MultiLayer Wiper is wiper malware written in .NET associated with Agrius operations. Observed samples of MultiLayer Wiper have an anomalous, future compilation date suggesting possible metadata manipulation.[1]

EnterpriseS1135MalwareObject v1.0 Modified
Glexia's Take

Analyst context for executives and security teams

Analyst confidence Medium

MultiLayer Wiper matters because the ATT&CK record ties it to Windows wiper behavior, not just malware execution. For leaders, the practical issue is resilience: whether critical Windows systems, backups, recovery paths, and logging can withstand destructive activity that may include data destruction, disk structure wiping, recovery inhibition, reboot/shutdown activity, and evidence removal.

Executive priority

Treat this as a business-continuity and incident-readiness scenario. The decision value is validating that destructive malware on Windows would be detected early enough, contained quickly enough, and recovered from with evidence intact. Priority questions include: are critical systems backed up in a way the endpoint cannot easily destroy, are recovery procedures tested, do SOC teams see scheduled task and command-shell abuse, and can incident responders still investigate if event logs or files are deleted?

Technical view

ATT&CK does not provide a detection section for MultiLayer Wiper, so defenders should build coverage from the supplied relationships. Validate Windows telemetry for scheduled task creation or execution, command-shell activity, embedded or dropped payload behavior, file and directory discovery, file deletion, timestamp manipulation, Windows Event Log clearing, security tool impairment, recovery inhibition, shutdown/reboot activity, data destruction, stored data manipulation, and disk structure wipe indicators.
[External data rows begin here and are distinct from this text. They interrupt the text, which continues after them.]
import Literature.NumberTheory.DiophantineGeometry.CatalanPUnitCoordinates
import Literature.NumberTheory.DiophantineGeometry.CatalanPlusRing
import Literature.NumberTheory.DiophantineGeometry.CatalanSelmerCongruence
import Literature.NumberTheory.DiophantineGeometry.CatalanObstruction
import HarnessLib

/-!
# The plus argument in `K`-language, I: cyclotomic coordinates and the ideals `𝓒 ⊇ 𝓒_P`

Bookkeeping for [Schoof2009, Theorem 14.1] ("the filtration `0 ⊂ C^{(q)}E^q/E^q ⊂ CE^q/E^q ⊂ E/E^q`
… with subquotients `E₁, E₂, E₃`") in the explicit language of the coordinate map
`crd : E → 𝔽_q^{ℤ/g}` of `CatalanPUnitCoordinates` and the ring `A = 𝔽_q[ℤ/g]` of `CatalanPlusRing`,
with `p`-units written as pairs `(ε, m) ↔ ε π^m` (`Catalan.PUnits.punit`):

* `toR (crd ·)` turns Galois translation `σ_{γ^j}` into multiplication by the monomial `[j]`, and the
  "group-ring power" `∏_k σ_{γ^k}(ε π^m)^{f_k}` into multiplication by `f ∈ A` (`mul_toR_crd`);
* **cyclotomic pairs** `(∏_a u_a^{N_a}, ∑ N_a) ↔ ∏_a (ζ^a - 1)^{N_a}` (`u_a = (ζ^a-1)/(ζ-1)`,
  `Catalan.PUnits.uσ`) are stable under translation and group-ring powers
  (`unitsGal_cycUnit`, `mul_toR_crd_cyc`), so the `A`-span `𝓒` of the coordinates of the `ζ^a - 1`
  consists of coordinates of cyclotomic pairs (`exists_cyc_of_mem_span`), and the set `S_P` of
  coordinates of cyclotomic pairs whose element is a `q`-th power modulo `q²` (the condition `Sel` of
  `CatalanSelmerCongruence`) is already an ideal (`mem_of_mem_span_sel`) — these are
  `CE^q/E^q ⊇ C^{(q)}E^q/E^q` of [Schoof2009, p. 92];
* equal coordinates mean equality up to `q`-th powers of `p`-units (`exists_punit_eq_mul_pow`), and the
  condition `Sel` passes between integral `p`-units differing by such `q`-th powers
  (`sel_of_punit_eq_mul_pow`).

Everything is a theorem about the parameters `(γ, ε₀, k₀, crd)` / `toR` and their defining properties;
no definition is introduced (D-0026).

## References

* R. Schoof, *Catalan's Conjecture*, Universitext, Springer 2009, Ch. 14, proof of Theorem 14.1
  (book pp. 92–93). [Schoof2009]
-/

namespace Literature.NumberTheory.DiophantineGeometry

namespace Catalan.PlusIdeals

open NumberField NumberField.Units Finset IsCyclotomicExtension
open Literature.NumberTheory.NumberFields.Stickelberger Literature.NumberTheory.NumberFields.UnitGalois
open Catalan.PUnits Catalan.Minus Catalan.Coord Catalan.PlusRing

set_option backward.isDefEq.respectTransparency false
set_option maxSynthPendingDepth 3

variable {p : ℕ} [hp : Fact p.Prime] {K : Type*} [Field K] [NumberField K]
  [hK : IsCyclotomicExtension {p} ℚ K] {ζ : K} (hζ : IsPrimitiveRoot ζ p)
variable {g : ℕ} [NeZero g] {q : ℕ} [hq : Fact q.Prime]
variable {γ : (ZMod p)ˣ} {ε₀ : (𝓞 K)ˣ} {k₀ : ℤ} {crd : (𝓞 K)ˣ → ℤ → ZMod g → ZMod q}
variable
  (hrep : ∀ (ε : (𝓞 K)ˣ) (m : ℤ), ∃ (ε' : (𝓞 K)ˣ) (m' : ℤ),
    punit hζ ε m = (∏ k : ZMod g, (gal p K (γ ^ k.val) (punit hζ ε₀ k₀)) ^ (crd ε m k).val) *
      (punit hζ ε' m') ^ q)
  (huniq : ∀ (ε : (𝓞 K)ˣ) (m : ℤ) (c : ZMod g → ℕ) (ε' : (𝓞 K)ˣ) (m' : ℤ),
    punit hζ ε m = (∏ k : ZMod g, (gal p K (γ ^ k.val) (punit hζ ε₀ k₀)) ^ (c k)) *
      (punit hζ ε' m') ^ q → ∀ k, (c k : ZMod q) = crd ε m k)
  (hg : p - 1 = 2 * g) (hγ : ∀ x, x ∈ Subgroup.zpowers γ)
variable (toR : (ZMod g → ZMod q) → MonoidAlgebra (ZMod q) (Multiplicative (ZMod g)))
  (htoR : ∀ v x, (toR v).coeff x = v (Multiplicative.toAdd x))

/-! ### Coordinates: inverses, differences, products of powers -/

include huniq in
/-- `crd (1, 0) = 0`. [folklore] -/
theorem crd_one_zero : crd 1 0 = 0 :=
  crd_eq_zero_of_eq_pow hζ huniq (ε' := 1) (m' := 0) (by unfold punit; simp)

include hrep huniq in
/-- `crd (ε⁻¹, -m) = - crd (ε, m)`. [folklore] -/
theorem crd_inv (ε : (𝓞 K)ˣ) (m : ℤ) : crd ε⁻¹ (-m) = -crd ε m := by
  have h := crd_mul hζ hrep huniq ε ε⁻¹ m (-m)
  rw [mul_inv_cancel, add_neg_cancel, crd_one_zero hζ huniq] at h
  exact (neg_eq_of_add_eq_zero_right h.symm).symm

include hrep huniq in
/-- Coordinates of `∏_i T_i^{c_i} π^{∑ c_i m_i}` are `∑ c_i crd(T_i, m_i)`. [folklore] -/
theorem crd_prod_pow {ι : Type*} (s : Finset ι) (T : ι → (𝓞 K)ˣ) (m : ι → ℤ) (c : ι → ℕ) :
    crd (∏ i ∈ s, T i ^ c i) (∑ i ∈ s, (c i : ℤ) * m i) = ∑ i ∈ s, c i • crd (T i) (m i) := by
  classical
  induction s using Finset.induction_on with
  | empty => rw [Finset.prod_empty, Finset.sum_empty, Finset.sum_empty, crd_one_zero hζ huniq]
  | insert j s hj ih =>
    rw [Finset.prod_insert hj, Finset.sum_insert hj, Finset.sum_insert hj, crd_mul hζ hrep huniq,
      crd_pow hζ hrep huniq, ih]

include hrep huniq in
/-- **Equal coordinates ⟹ equal up to a `q`-th power of a `p`-unit.**
[cite: Schoof2009, Proposition 13.7] -/
theorem exists_punit_eq_mul_pow {ε ε' : (𝓞 K)ˣ} {m m' : ℤ} (h : crd ε m = crd ε' m') :
    ∃ (δ : (𝓞 K)ˣ) (n : ℤ), punit hζ ε m = punit hζ ε' m' * punit hζ δ n ^ q := by
  have h0 : crd (ε * ε'⁻¹) (m + -m') = 0 := by
    rw [crd_mul hζ hrep huniq, crd_inv hζ hrep huniq, h, add_neg_cancel]
  obtain ⟨δ, n, hδ⟩ := exists_eq_pow_of_crd_eq_zero hζ hrep h0
  refine ⟨δ, n, ?_⟩
  rw [← hδ, ← punit_mul]
  congr 1
  · rw [mul_left_comm, mul_inv_cancel, mul_one]
  · ring

/-! ### Coordinates and the group ring -/

include hrep huniq hg hγ htoR in
/-- **Translation by `σ_{γ^j}` is multiplication by `[j]`** on coordinate vectors.
[cite: Schoof2009, Theorem 14.1 (proof: `E/E^q` as `𝔽_q[G⁺]`-module)] -/
theorem toR_crd_gal (hp2 : p ≠ 2) (hq2 : q ≠ 2) (hqp : q ≠ p) (j : ℕ) (ε : (𝓞 K)ˣ) (m : ℤ) :
    toR (crd (unitsGal (gal p K (γ ^ j)) ε * uσ hζ (γ ^ j) ^ m) m) =
      MonoidAlgebra.single (Multiplicative.ofAdd (j : ZMod g)) (1 : ZMod q) * toR (crd ε m) := by
  rw [single_mul_toR toR htoR]
  congr 1
  funext k
  exact crd_gal hζ hrep huniq hg hγ hp2 hq2 hqp j ε m k

include hrep huniq hg hγ htoR in
/-- **Group-ring powers**: `f · toR (crd (ε π^m)) = toR (crd (∏_k σ_{γ^k}(ε π^m)^{f_k}))`, the right
hand side being the `p`-unit with unit part `∏_k (σ_{γ^k}(ε) u_{γ^k}^m)^{f_k}` and `π`-exponent
`∑_k f_k m`. [cite: Schoof2009, Theorem 14.1 (proof)] -/
theorem mul_toR_crd (hp2 : p ≠ 2) (hq2 : q ≠ 2) (hqp : q ≠ p)
    (f : MonoidAlgebra (ZMod q) (Multiplicative (ZMod g))) (ε : (𝓞 K)ˣ) (m : ℤ) :
    f * toR (crd ε m) =
      toR (crd (∏ k : ZMod g, (unitsGal (gal p K (γ ^ k.val)) ε * uσ hζ (γ ^ k.val) ^ m) ^
          (f.coeff (Multiplicative.ofAdd k)).val)
        (∑ k : ZMod g, ((f.coeff (Multiplicative.ofAdd k)).val : ℤ) * m)) := by
  rw [mul_toR' toR htoR, crd_prod_pow hζ hrep huniq]
  congr 1
  refine Finset.sum_congr rfl fun k _ => ?_
  funext k'
  simp only [Pi.smul_apply]
  rw [crd_gal hζ hrep huniq hg hγ hp2 hq2 hqp k.val ε m k', ZMod.natCast_zmod_val, smul_eq_mul,
    nsmul_eq_mul, ZMod.natCast_zmod_val]

/-! ### Cyclotomic pairs `(∏_a u_a^{N_a}, ∑ N_a)` -/

/-- The `π`-exponent of a cyclotomic pair is invariant under reindexing by `a`. [folklore] -/
theorem sum_comp_mul_inv (a : (ZMod p)ˣ) (N : (ZMod p)ˣ → ℕ) :
    ∑ c, (N (a⁻¹ * c) : ℤ) = ∑ b, (N b : ℤ) :=
  Fintype.sum_equiv (Equiv.mulLeft a⁻¹) _ _ fun _ => rfl

/-- **Translates of cyclotomic pairs are cyclotomic**:
`σ_a(∏_b u_b^{N_b}) u_a^{∑ N} = ∏_c u_c^{N(a⁻¹c)}` (`u_{ab} = u_a σ_a(u_b)`).
[cite: Schoof2009, Exercise 7.2 and Ch. 14 (`C` is a `ℤ[G]`-module)] -/
theorem unitsGal_cycUnit (a : (ZMod p)ˣ) (N : (ZMod p)ˣ → ℕ) :
    unitsGal (gal p K a) (∏ b, uσ hζ b ^ N b) * uσ hζ a ^ (∑ b, (N b : ℤ)) =
      ∏ c, uσ hζ c ^ N (a⁻¹ * c) := by
  have h1 : uσ hζ a ^ (∑ b, (N b : ℤ)) = ∏ b, uσ hζ a ^ N b := by
    rw [← Nat.cast_sum, zpow_natCast, Finset.prod_pow_eq_pow_sum]
  rw [h1, map_prod, ← Finset.prod_mul_distrib]
  simp_rw [map_pow, ← mul_pow]
  refine Fintype.prod_equiv (Equiv.mulLeft a) _ _ fun b => ?_
  simp only [Equiv.coe_mulLeft, inv_mul_cancel_left]
  rw [uσ_mul, mul_comm]

/-- **The element of a cyclotomic pair**: `(∏_a u_a^{N_a}) π^{∑ N_a} = ∏_a σ_a(π)^{N_a} = ∏_a (ζ^a-1)^{N_a}`.
[cite: Schoof2009, Exercise 7.2] -/
theorem cycUnit_mul_pi_pow (N : (ZMod p)ˣ → ℕ) :
    ((∏ a, uσ hζ a ^ N a : (𝓞 K)ˣ) : 𝓞 K) * (hζ.toInteger - 1) ^ (∑ a, N a) =
      ∏ a, (gal p K a • (hζ.toInteger - 1)) ^ N a := by
  simp_rw [gal_smul_pi, mul_pow, Finset.prod_mul_distrib, Finset.prod_pow_eq_pow_sum]
  push_cast
  rw [mul_comm]

/-- The `K`-form: `punit (∏_a u_a^{N_a}) (∑ N_a) = ∏_a (ζ^a - 1)^{N_a}`. [cite: Schoof2009, Exercise 7.2] -/
theorem punit_cycUnit (N : (ZMod p)ˣ → ℕ) :
    punit hζ (∏ a, uσ hζ a ^ N a) (∑ a, (N a : ℤ)) = ∏ a : (ZMod p)ˣ, (ζ ^ (a : ZMod p).val - 1) ^ N a := by
  have h := congrArg (fun x : 𝓞 K => (x : K)) (cycUnit_mul_pi_pow hζ N)
  unfold punit
  rw [← Nat.cast_sum, zpow_natCast]
  push_cast at h ⊢
  rw [h]
  refine Finset.prod_congr rfl fun a _ => ?_
  have e : gal p K a • (hζ.toInteger : K) = ζ ^ (a : ZMod p).val := gal_apply_zeta hζ a
  rw [← e, smul_sub, smul_one]

/-- `σ_a` maps `∏_b σ_b(π)^{N_b}` to `∏_c σ_c(π)^{N(a⁻¹c)}`. [folklore] -/
theorem gal_smul_cycElt (a : (ZMod p)ˣ) (N : (ZMod p)ˣ → ℕ) :
    gal p K a • (∏ b, (gal p K b • (hζ.toInteger - 1)) ^ N b) =
      ∏ c, (gal p K c • (hζ.toInteger - 1)) ^ N (a⁻¹ * c) := by
  rw [Finset.smul_prod']
  simp_rw [smul_pow', ← mul_smul, ← gal_mul]
  refine Fintype.prod_equiv (Equiv.mulLeft a) _ _ fun b => ?_
  simp only [Equiv.coe_mulLeft, inv_mul_cancel_left]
The .NET implementation and anomalous future compilation date noted by ATT&CK are useful triage clues, but should not be treated as sufficient detection logic by themselves.

Likely telemetry

  • Windows process creation and command-line telemetry, especially cmd.exe and task scheduling utilities or APIs
  • Windows Scheduled Task registration, modification, and execution records
  • Endpoint file creation, deletion, overwrite, and high-volume file modification events
  • File metadata and timestamp evidence, including anomalies consistent with timestomping
  • Windows Event Log clear events and gaps in Security, System, or Application logs

Detection direction

  • Because official detection guidance is not provided, map detections to the related ATT&CK techniques rather than relying on the malware name alone.
  • Correlate scheduled task activity, command-shell execution, and rapid file system changes; each signal can be benign alone but is more meaningful when chained with discovery, deletion, recovery tampering, or reboot activity.
  • Tune for administrative false positives: system maintenance, software deployment, backup operations, and legitimate log management can resemble parts of this behavior.
  • Look for visibility loss as a detection signal, including event log clearing, security tool modification, and unexplained telemetry gaps.
  • Do not overfit on the anomalous future compilation date; it can support triage but may reflect metadata manipulation and is not a complete behavioral detector.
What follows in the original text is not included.